Подъехав к деревне, я слез с мотоцикла и направился к группе мужчин, сидевших в тени под навесом. Любой разговор в Мали начинается с нескольких стереотипных фраз, которые поначалу чрезвычайно удивляли меня. В самом деле, с кем бы я ни начал разговор, меня всегда спрашивали, как у меня идут дела, как себя чувствует моя жена, дети, мать, отец, как я спал и т. п. Это лишь общепринятая условная вежливость. Собеседнику вовсе не обязательно рассказывать о своих делах. На стереотипный вопрос существует такой же ответ. А сейчас я обращаюсь к малийцам по всем правилам местного этикета. На мои вопросы они отвечают, что дела у них идут очень хорошо, что деревня называется Сананкороба.

Молодой симпатичный парень лет двадцати двух, одетый в белое бубу, хорошо говорит по-французски. Для малийской деревни это редкость. Парень оказывается учителем, зовут его Драман Траоре.

После взаимных приветствий Драман ведет меня в длинный глинобитный дом. В комнате стоят простая железная кровать, железный стул, маленький деревянный столик со стопкой книг. Коллега рассказывает о себе. Два года назад он окончил лицей в Бамако. Школа, где он учительствует, небольшая. Ее недавно построили сами крестьяне. Классов всего три. Ходят в школу дети из пяти окрестных деревень. Учеников немного: не все крестьяне еще пускают детей в школу. Восьми-десятилетние помощники нужны дома. Не хватает книг, тетрадей, наглядных пособий. Только недавно появился глобус. Жалованье сельского учителя — 30 тысяч малийских франков. Для деревни это деньги немалые, так как годовой доход крестьянской семьи составляет примерно 12–15 тысяч. Драман не женат. Что думает о будущем? Хочет стать хорошим учителем, а потом поступить в педагогический институт. Один раз Драман был в Советском Союзе, правда недолго. Он восхищен постановкой народного образования в нашей стране.

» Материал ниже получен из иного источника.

import Mathlib
import Summits.Ventures.PercRepro2.EightTypedAbstract
import Summits.Ventures.PercRepro2.EightTypedDomLeaf

/-!
# Eight typed edges, IX.D: kernel group `EightTypedDomShards30` of the domain-restricted rung (blind cell PercRepro2, night-3 g10/g11, 2026-08-26)

The `decide +kernel` units of plan8d.json (night-3 g11: the plan re-costed at the measured ≈ 8.5 s per tested leaf on the three served
guards of `okQ8Dom`, 7,199 tested leaves) packed into this file (leaf units ≤ 8 tested / ≤ 20 full leaves, joins over the candidate
lists of their split prefixes), for the leaf test `okQ8Dom`; elaborated sequentially (`Elab.async false`: the parallel elaboration of
the real tests exhausts the farm node's thread/memory budget).
-/

set_option Elab.async false
set_option maxHeartbeats 0
set_option maxRecDepth 100000

namespace Summit.Ventures.PercRepro2

open UnionCluster

namespace CovForm

namespace TwoTyped

open OneTyped

section EightTypedDomShards30

/-- the prefix `1 2 3 4 0 2 1 8 1 10 2 3 2 10` (depth 14) as a kernel fact. -/
theorem sh8D_1_2_3_4_0_2_1_8_1_10_2_3_2_10 : csh8_14 okQ8Dom 1 2 3 4 0 2 1 8 1 10 2 3 2 10 = true := by decide +kernel
/-- the prefix `1 2 3 4 0 2 1 3 1 10 1 12 2 12` (depth 14) as a kernel fact. -/
theorem sh8D_1_2_3_4_0_2_1_3_1_10_1_12_2_12 : csh8_14 okQ8Dom 1 2 3 4 0 2 1 3 1 10 1 12 2 12 = true := by decide +kernel
/-- the prefix `1 2 3 4 0 2 0 8 1 10 2 3 2 10` (depth 14) as a kernel fact. -/
theorem sh8D_1_2_3_4_0_2_0_8_1_10_2_3_2_10 : csh8_14 okQ8Dom 1 2 3 4 0 2 0 8 1 10 2 3 2 10 = true := by decide +kernel

end EightTypedDomShards30

end TwoTyped

end CovForm

end Summit.Ventures.PercRepro2
/-! ## §2 The Leibniz expansion of a vanishing minor, two (or more) scales at once -/

/-- The σ-term of the normalised Leibniz expansion and its asymptotics.  `G^ν` square real matrices; entries with asymptotics
`G^ν_pq /(R^ν_p C^ν_q) · e^{Δ^ν a^ν_pq} → γ_pq` (positive row/column normalisers `R, C`, a rate `Δ^ν`, excess exponents `a^ν` which MAY depend on `ν`).
Then for rows `r`, columns `c` and every permutation `σ` the normalised monomial
`X^ν_σ := sign σ · Π_i G^ν_{r(σ i), c i} / (Π_i R^ν_{r i} · Π_i C^ν_{c i})` satisfies `X^ν_σ · e^{Δ^ν A^ν(σ)} → sign σ · Π_i γ_{r(σ i), c i}`,
`A^ν(σ) := Σ_i a^ν_{r(σ i), c i}`. [this work] -/
theorem minor_term_tendsto {n k : ℕ} (G : ℕ → Matrix (Fin n) (Fin n) ℝ) (r c : Fin k → Fin n)
    (γ : Fin n → Fin n → ℝ) (a : ℕ → Fin n → Fin n → ℝ) (R C : ℕ → Fin n → ℝ) (Δ : ℕ → ℝ)
    (hG : ∀ p q, Tendsto (fun ν => G ν p q / (R ν p * C ν q) * Real.exp (Δ ν * a ν p q)) atTop (𝓝 (γ p q)))
    (σ : Equiv.Perm (Fin k)) :
    Tendsto (fun ν => (((Equiv.Perm.sign σ : ℤ) : ℝ) * (∏ i, G ν (r (σ i)) (c i)) / ((∏ i, R ν (r i)) * ∏ i, C ν (c i)))
        * Real.exp (Δ ν * ∑ i, a ν (r (σ i)) (c i))) atTop
      (𝓝 (((Equiv.Perm.sign σ : ℤ) : ℝ) * ∏ i, γ (r (σ i)) (c i))) := by
  have hprod : Tendsto (fun ν => ∏ i, (G ν (r (σ i)) (c i) / (R ν (r (σ i)) * C ν (c i))
      * Real.exp (Δ ν * a ν (r (σ i)) (c i)))) atTop (𝓝 (∏ i, γ (r (σ i)) (c i))) :=
    tendsto_finsetProd _ fun i _ => hG _ _
  refine (hprod.const_mul (((Equiv.Perm.sign σ : ℤ) : ℝ))).congr' (Eventually.of_forall fun ν => ?_)
  have hRσ : ∏ i, R ν (r (σ i)) = ∏ i, R ν (r i) := Equiv.prod_comp σ (fun j => R ν (r j))
  rw [Finset.prod_mul_distrib, Finset.prod_div_distrib, Finset.prod_mul_distrib, ← Real.exp_sum, ← Finset.mul_sum,
    hRσ]
  ring

/-- The normalised Leibniz expansion of a vanishing minor sums to zero. [folklore] -/
theorem minor_terms_sum_eq_zero {n k : ℕ} (G : ℕ → Matrix (Fin n) (Fin n) ℝ) (r c : Fin k → Fin n)
    (hdet : ∀ ν, ((G ν).submatrix r c).det = 0) (R C : ℕ → Fin n → ℝ) (ν : ℕ) :
    ∑ σ : Equiv.Perm (Fin k), ((Equiv.Perm.sign σ : ℤ) : ℝ) * (∏ i, G ν (r (σ i)) (c i))
      / ((∏ i, R ν (r i)) * ∏ i, C ν (c i)) = 0 := by
  have h := hdet ν
  rw [Matrix.det_apply'] at h
  simp only [Matrix.submatrix_apply] at h
  rw [← Finset.sum_div, h, zero_div]

/-- **TOP-CLASS BALANCE OF A VANISHING MINOR (fixed excess exponents).**  `k × k` minor on rows `r`, columns `c` vanishing for every `ν`;
entries `G^ν_pq /(R^ν_p C^ν_q) · e^{Δ^ν a_pq} → γ_pq` with `R, C > 0`, `Δ^ν → ∞`, FIXED `a`.  Then on the class minimising `A(σ) = Σ_i a_{r(σ i), c i}`:
`Σ_{A σ = m} sign σ · Π_i γ_{r(σ i), c i} = 0` (`m ≤ A σ` for all `σ`).  For sequences at a fixed support this is the full two-scale row; with
moving supports use the robust forms below. [this work] -/
theorem minor_topClass_sum_eq_zero {n k : ℕ} (G : ℕ → Matrix (Fin n) (Fin n) ℝ) (r c : Fin k → Fin n)
    (hdet : ∀ ν, ((G ν).submatrix r c).det = 0)
    (γ a : Fin n → Fin n → ℝ) (R C : ℕ → Fin n → ℝ) (hR : ∀ ν p, 0 < R ν p) (hC : ∀ ν q, 0 < C ν q)
    (Δ : ℕ → ℝ) (hΔ : Tendsto Δ atTop atTop)
    (hG : ∀ p q, Tendsto (fun ν => G ν p q / (R ν p * C ν q) * Real.exp (Δ ν * a p q)) atTop (𝓝 (γ p q)))
    (m : ℝ) (hm : ∀ σ : Equiv.Perm (Fin k), m ≤ ∑ i, a (r (σ i)) (c i)) :
    ∑ σ ∈ univ.filter (fun σ : Equiv.Perm (Fin k) => ∑ i, a (r (σ i)) (c i) = m),
      ((Equiv.Perm.sign σ : ℤ) : ℝ) * ∏ i, γ (r (σ i)) (c i) = 0 := by
  classical
  have _hN : ∀ ν, 0 < (∏ i, R ν (r i)) * ∏ i, C ν (c i) := fun ν =>
    mul_pos (Finset.prod_pos fun i _ => hR ν _) (Finset.prod_pos fun i _ => hC ν _)
  exact topClass_sum_eq_zero
    (fun ν σ => ((Equiv.Perm.sign σ : ℤ) : ℝ) * (∏ i, G ν (r (σ i)) (c i)) / ((∏ i, R ν (r i)) * ∏ i, C ν (c i)))
    (fun σ => ((Equiv.Perm.sign σ : ℤ) : ℝ) * ∏ i, γ (r (σ i)) (c i))
    (fun σ => ∑ i, a (r (σ i)) (c i)) Δ m hΔ hm
    (fun σ => minor_term_tendsto G r c γ (fun _ => a) R C Δ hG σ)
    (minor_terms_sum_eq_zero G r c hdet R C)

/-! ## §3 Kill corollaries (robust: the excess exponents may move with `ν`) -/

/-- The sign character as a real number is `±1`, hence non-zero. [folklore] -/
theorem sign_cast_ne_zero {k : ℕ} (σ : Equiv.Perm (Fin k)) : ((Equiv.Perm.sign σ : ℤ) : ℝ) ≠ 0 := by
  rcases Int.units_eq_one_or (Equiv.Perm.sign σ) with h | h <;> simp [h]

Я прошу Драмана показать мне деревню. Но мы не сделали и двадцати шагов, как к нам стремительно подошел пожилой малиец в темном бубу и начал что-то резко и быстро говорить на бамбара. При этом он смотрит на меня явно недоброжелательно. Что ему не нравится: мой фотоаппарат или еще что-нибудь?

Драман, кажется, немного смущен, но слушает молча. Наконец он говорит мне, кивая на незнакомца, что это Умар Кулибали, староста деревни. Он хотел бы посмотреть мои документы. Я протягиваю удостоверение и разрешение на съемку. Староста вертит их в руках, не поднимая глаз. Ясно, что читать он не умеет и по-французски не говорит.

Я спрашиваю Драмана, чем вызван гнев старосты. Оказывается, все иностранцы, прибывающие в деревню, должны прежде всего явиться к нему. Я прошу Драмана передать мои извинения старосте. На этом недоразумения с местным начальством кончаются.

Драман согласовывает со старостой план осмотра деревни: сначала мечеть, затем дом старосты, потом хозяйства других жителей. Когда мы трогаемся в путь, я спрашиваю Драмана, зачем нам надо наносить визит старосте.

— Староста самый богатый человек в деревне, у него три жены. Наконец, сам староста этого хочет.

По деревне нас сопровождают человек шесть подростков, видимо учеников Драмана. Встречные жители почтительно здороваются с Драманом. Он пользуется здесь уважением.

Быт крестьян

В деревнях вокруг Бамако строят круглые или четырехугольные хижины с конической крышей из травы тэкаля или из стеблей миля. Стены делают из саманного кирпича. Окон нет. Вместо них оставляют небольшие круглые дырочки, служащие скорее для вентиляции, чем для освещения. Пол глинобитный. В четырехугольных хижинах крыши делают плоские. На стены кладется ряд жердей, затем хворост, и все это сверху обмазывается толстым слоем глины. Для прочности ставят одну-две подпорки. На крышах иногда сушат кукурузу, хлопок. Чтобы забраться на такую крышу, надо обладать определенной ловкостью, ибо лестница для подъема на нее необычна. Она представляет собой цельный ствол дерева с насечками и развилкой на том конце, который упирается в край крыши.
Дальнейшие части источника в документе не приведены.